Microencapsulated rrBNGF as an alternative ovulation induction method in rabbits.

Background: Rabbits are an induced-ovulatory species such that exogenous hormone factors are needed to induce ovulation. Traditionally, intramuscular injections of gonadotropin-releasing hormone (GnRH) analogues are given at the time of artificial insemination (AI). To avoid the need for injections, the intravaginal delivery of molecules naturally present in seminal plasma has been explored. Here, we examined the possibility of using nerve growth factor (NGF) microencapsulated with chitosan to induce ovulation. First, the biological activity of these NGF microcapsules was assessed in pheochromocytoma of rat adrenal medulla cell (PC12) cultures, along with their effects on semen. Next, we examined the ability of the intravaginal NGF-chitosan delivery system administered at AI (NGFch-0) or 30 min before AI (NGFch-30) to elicit ovulation. To this end, progesterone concentrations on Day 7 post AI, pregnancy rates and prolificacy (kits born alive and stillbirths per doe) were determined in nulliparous and multiparous rabbit does and then compared amongst treatments: intravaginal NGFch-0 and NGFch-30, intramuscular injection of GnRH analogue, intravaginal empty-catheter (C-e) or intravaginal semen-containing catheter (C-s).

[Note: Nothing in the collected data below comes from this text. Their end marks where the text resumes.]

/-- **The Literature currency, gauge ball**: uniform exponential decay at rate `m` of the connected plaquette
two-point functions over (member of `MemBallZdG ε₀ ε₁ R`, DLR state). [folklore] -/
theorem UniformMassGapOnBallZdG.hasUniformExponentialDecay_plaquette {R : ℕ}
    (h : UniformMassGapOnBallZdG d N β ε₀ ε₁ R m A)
    (x₀ : Literature.Probability.LatticeModels.Site d) {i j k l : Fin d} (hij : i < j) (hkl : k < l) :
    HasUniformExponentialDecay
      (fun (p : {p : (Potential (ZdEdge d) (SUN N) × (Finset (ZdEdge d) → Finset (Finset (ZdEdge d)))) ×
          Measure (LGConfig d (SUN N)) //
          MemBallZdG ε₀ ε₁ R p.1.1 p.1.2 ∧
            p.2 ∈ perturbedGibbsMeasures (d := d) (fundamentalRep (Fin N)) (N * β) p.1.1 p.1.2})
        (x : Literature.Probability.LatticeModels.Site d) =>
        cov[zdPlaquetteObs (fundamentalRep (Fin N)) x₀ i j,
          zdPlaquetteObs (fundamentalRep (Fin N)) (x₀ + x) k l; p.1.2]) m := by
  refine ⟨h.1, max (max (A * (4 : ℕ) ^ 2) 0 * Real.exp (2 * m) *
      (((4 * (N : ℝ≥0) ^ 3 : ℝ≥0) : ℝ) * ((4 * (N : ℝ≥0) ^ 3 : ℝ≥0) : ℝ) + 1)) (4 * Real.exp (2 * m)),
    fun p x => ?_⟩
  have := h.abs_cov_plaquette_le p.2.1 p.2.2 x₀ (x₀ + x) hij hkl
  rwa [show x₀ - (x₀ + x) = -x by abel, norm_neg] at this
import Summits.Ventures.CertifiedManyBodySolver.Rows.CorrWindowCertKernelChain
import Summits.Ventures.CertifiedManyBodySolver.Downfold.BoxesLa214V115M2cPairRowCloser
import HarnessLib

/-!
# PINNED `t′`-PAIR nodes‴ (WN shapes) and the M2(c) leaf FROM TWO STAGED KERNEL REPLAYS (encoded merge CHAINS) sharing ONE eom word list — the chain-level
# corollaries of FILE E (`Downfold/PinnedPairTPrimeOfResidPolys.lean`, `Downfold/BoxesLa214V115M2cPairRowCloser.lean`)

Venture CertifiedManyBodySolver; cell `hubbard-obs` / D-0154 (1)(C) COVERAGE; seat `hubbard-cov-la214-box-2` (g3); captain hubbard-cov-la214-plan-1 g3 GO (5),
hubbard-obs STATUS 2026-08-28T22:08:48Z («your third ≤ 80-l. chain-corollary file ONLY AFTER (v′) lands» — (v′) = hubbard-obs-p2 g23's
`Rows/CorrWindowCertKernelChain.lean`, p672734, LANDED 22:15Z). Nothing of hubbard-obs-p2's is restated: per vertex the chain facts give the SEMANTIC residual
hypothesis `hR_v` of FILE E by `evalPoly_chain_nil` + `flatten_groupSlices` + `flatten_residTGslices` (+ `flatten_gramTBslices` for the two-level Gram), exactly
as in `CARPolyWindow.affineOrbitLowerRowN_of_chainKernelCert{G,TB}`.

* `TPrimePinnedPairFamilyRowWN.of_chainKernelCerts_tb` / `TPrimePinnedPairRowWN.of_chainKernelCerts_tb` — letters `Orb (Fin N)` (hubbard-obs-p2's chain
  alphabet), per vertex the data of `affineOrbitLowerRowN_of_chainKernelCertTB` MINUS the filling bounds (WN = every filling) — i.e. two-level Gram `blocks_v`,
  slice groups `ns_v`, step count `M_v`, accumulators `Cs_v` with `Cs_v.getD 0 [] = []`, `ChainOK Bkey M_v Cs_v (groupSlices (residTGslices … (gramTBslices K_v
  blocks_v) …) ns_v)`, ONE inequality `β_v ≤ lowerConst (decPoly N (Cs_v.getD M_v [])) + (μ_v 0 + μ_v 1)(n₀/2 − ν_v)` — PLUS the slope `sl_v = (μ_v 0 + μ_v 1)/2`,
  with ONE shared `EB` ⟹ the WN pair node‴ (family / constant word).
* `La214M2c_StiffnessBoxCeiling_of_chainKernelPairs` — four chains (the `Po` pair at `t′ = −357/740 ∣ −3/10` with the corner word and ONE `EBo`; the `Oi` pair at
  `−3/10 ∣ −1/5` with own words and ONE `EBi`) + FILE D's decidable row data ⟹ `La214M2c_StiffnessBoxCeiling`, via `La214M2c_StiffnessBoxCeiling_of_pairRows`.

EFFECT: the exporter's ACTUAL output format for a tree-feasible tier-P instance (per-step `decide +kernel` facts on packed accumulator literals, hubbard-obs STATUS
2026-08-28T22:15:24Z / 22:16:44Z) reaches the M2(c) leaf and every WN pair node‴ with no further Lean between them. Instantiated here by NO certificate (no chain
of record exists; the M2(c) certificates of record are EXT5-L⁺-class, outside the measured `decide` reach — this is interface typing, not a forecast).
HONEST FRAMING: Lean plumbing; evaluates nothing, discharges NO node; no number of record / tier / hold / box word / registry row changes (M2(c) edition of record
`…_cQ` p660755 ⇐ the pair nodes‴ p663521 / p665068, box word 0.4001659, margin 0.0015674); CONTROL / CALIBRATION class (wording (xx1)); a ceiling never speaks to the
presence of superconductivity or to `ρ_s = 0`; no `T_c` / phase sentence; nothing about La₁.₈₇₅Sr₀.₁₂₅CuO₄ samples; no item, rung leaf or summit statement is proved
here. Zero compute.

References: J. Wang et al., PRX 14 (2024) 031006, §III [cite: WangEtAl2024, §III]; C. Jansson, D. Chaykin, C. Keil, SIAM J. Numer. Anal. 46 (2008) 180, §3
[cite: JanssonChaykinKeil2008, §3]; X. Han, arXiv:2006.06002, §2 [cite: Han2020Bootstrap, §2]; T. Koma, H. Tasaki, J. Stat. Phys. 76 (1994) 745, §1
[cite: KomaTasaki1994, §1].
-/

noncomputable section

namespace Summit.Ventures.CertifiedManyBodySolver.Downfold

open Literature.MathematicalPhysics.QuantumLattice
open Matrix HubbardWave0 Literature.Probability.LatticeModels ThermodynamicLimit Filter Topology
open Literature.MathematicalPhysics.QuantumManyBody.StateRelaxation
open Summit.Ventures.CertifiedQuantumChemistry Summit.Ventures.CertifiedQuantumChemistry.CARPoly
open Summit.Ventures.CertifiedManyBodySolver.CARPolyWindow
open Summit.Ventures.CertifiedManyBodySolver.Observables
open scoped BigOperators ComplexOrder

/-! ## §1 WN pair nodes‴ from two chains (two-level Gram slices) -/

section ChainPair

variable {β : Type*} {N : ℕ} [NeZero N]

Results: NGF-chitosan promoted similar PC12 differentiation to free NGF without impairing cell viability. The presence of the NGF-containing microcapsules did not interfere with semen motility, viability or capacitation status. In our in vivo experiments, nulliparous rabbits showed similar rates of ovulating females across treatments (GnRH 90%, NGFch-30 100%, NGFch-0 66.7%, C-e 83.3%), yet higher pregnancy rates were observed in response to GnRH and NGFch-30 (90% and 100%, respectively) than to NGFch-0 (60%). Prolificacy results in these does were similar across treatments. In multiparous does, GnRH treatment gave rise to the highest rate of ovulating female and pregnancy rates (100 and 90%, respectively). In contrast, the NGF-chitosan groups showed the lowest ovulating female and pregnancy rates (NGFch-30 50% and 25%, NGFch-0 41.7% and 21%, respectively). An intermediate ovulatory response was obtained in does stimulated with the catheter (C-e 70%, C-s 57.1%), and a pregnancy rate of 20% was obtained if the catheter contained diluted semen (C-s).

Conclusions: Intravaginal NGF-chitosan administered 30 min before AI induced ovulation at a similar rate to GnRH injection in nulliparous, but not multiparous, rabbit females. A better receptivity status of nulliparous females could be a determining factor for this response. However, mechanical stimulation gave rise to a high ovulation rate, so this could be masking or, in some cases, directly replacing the NGF-chitosan effect.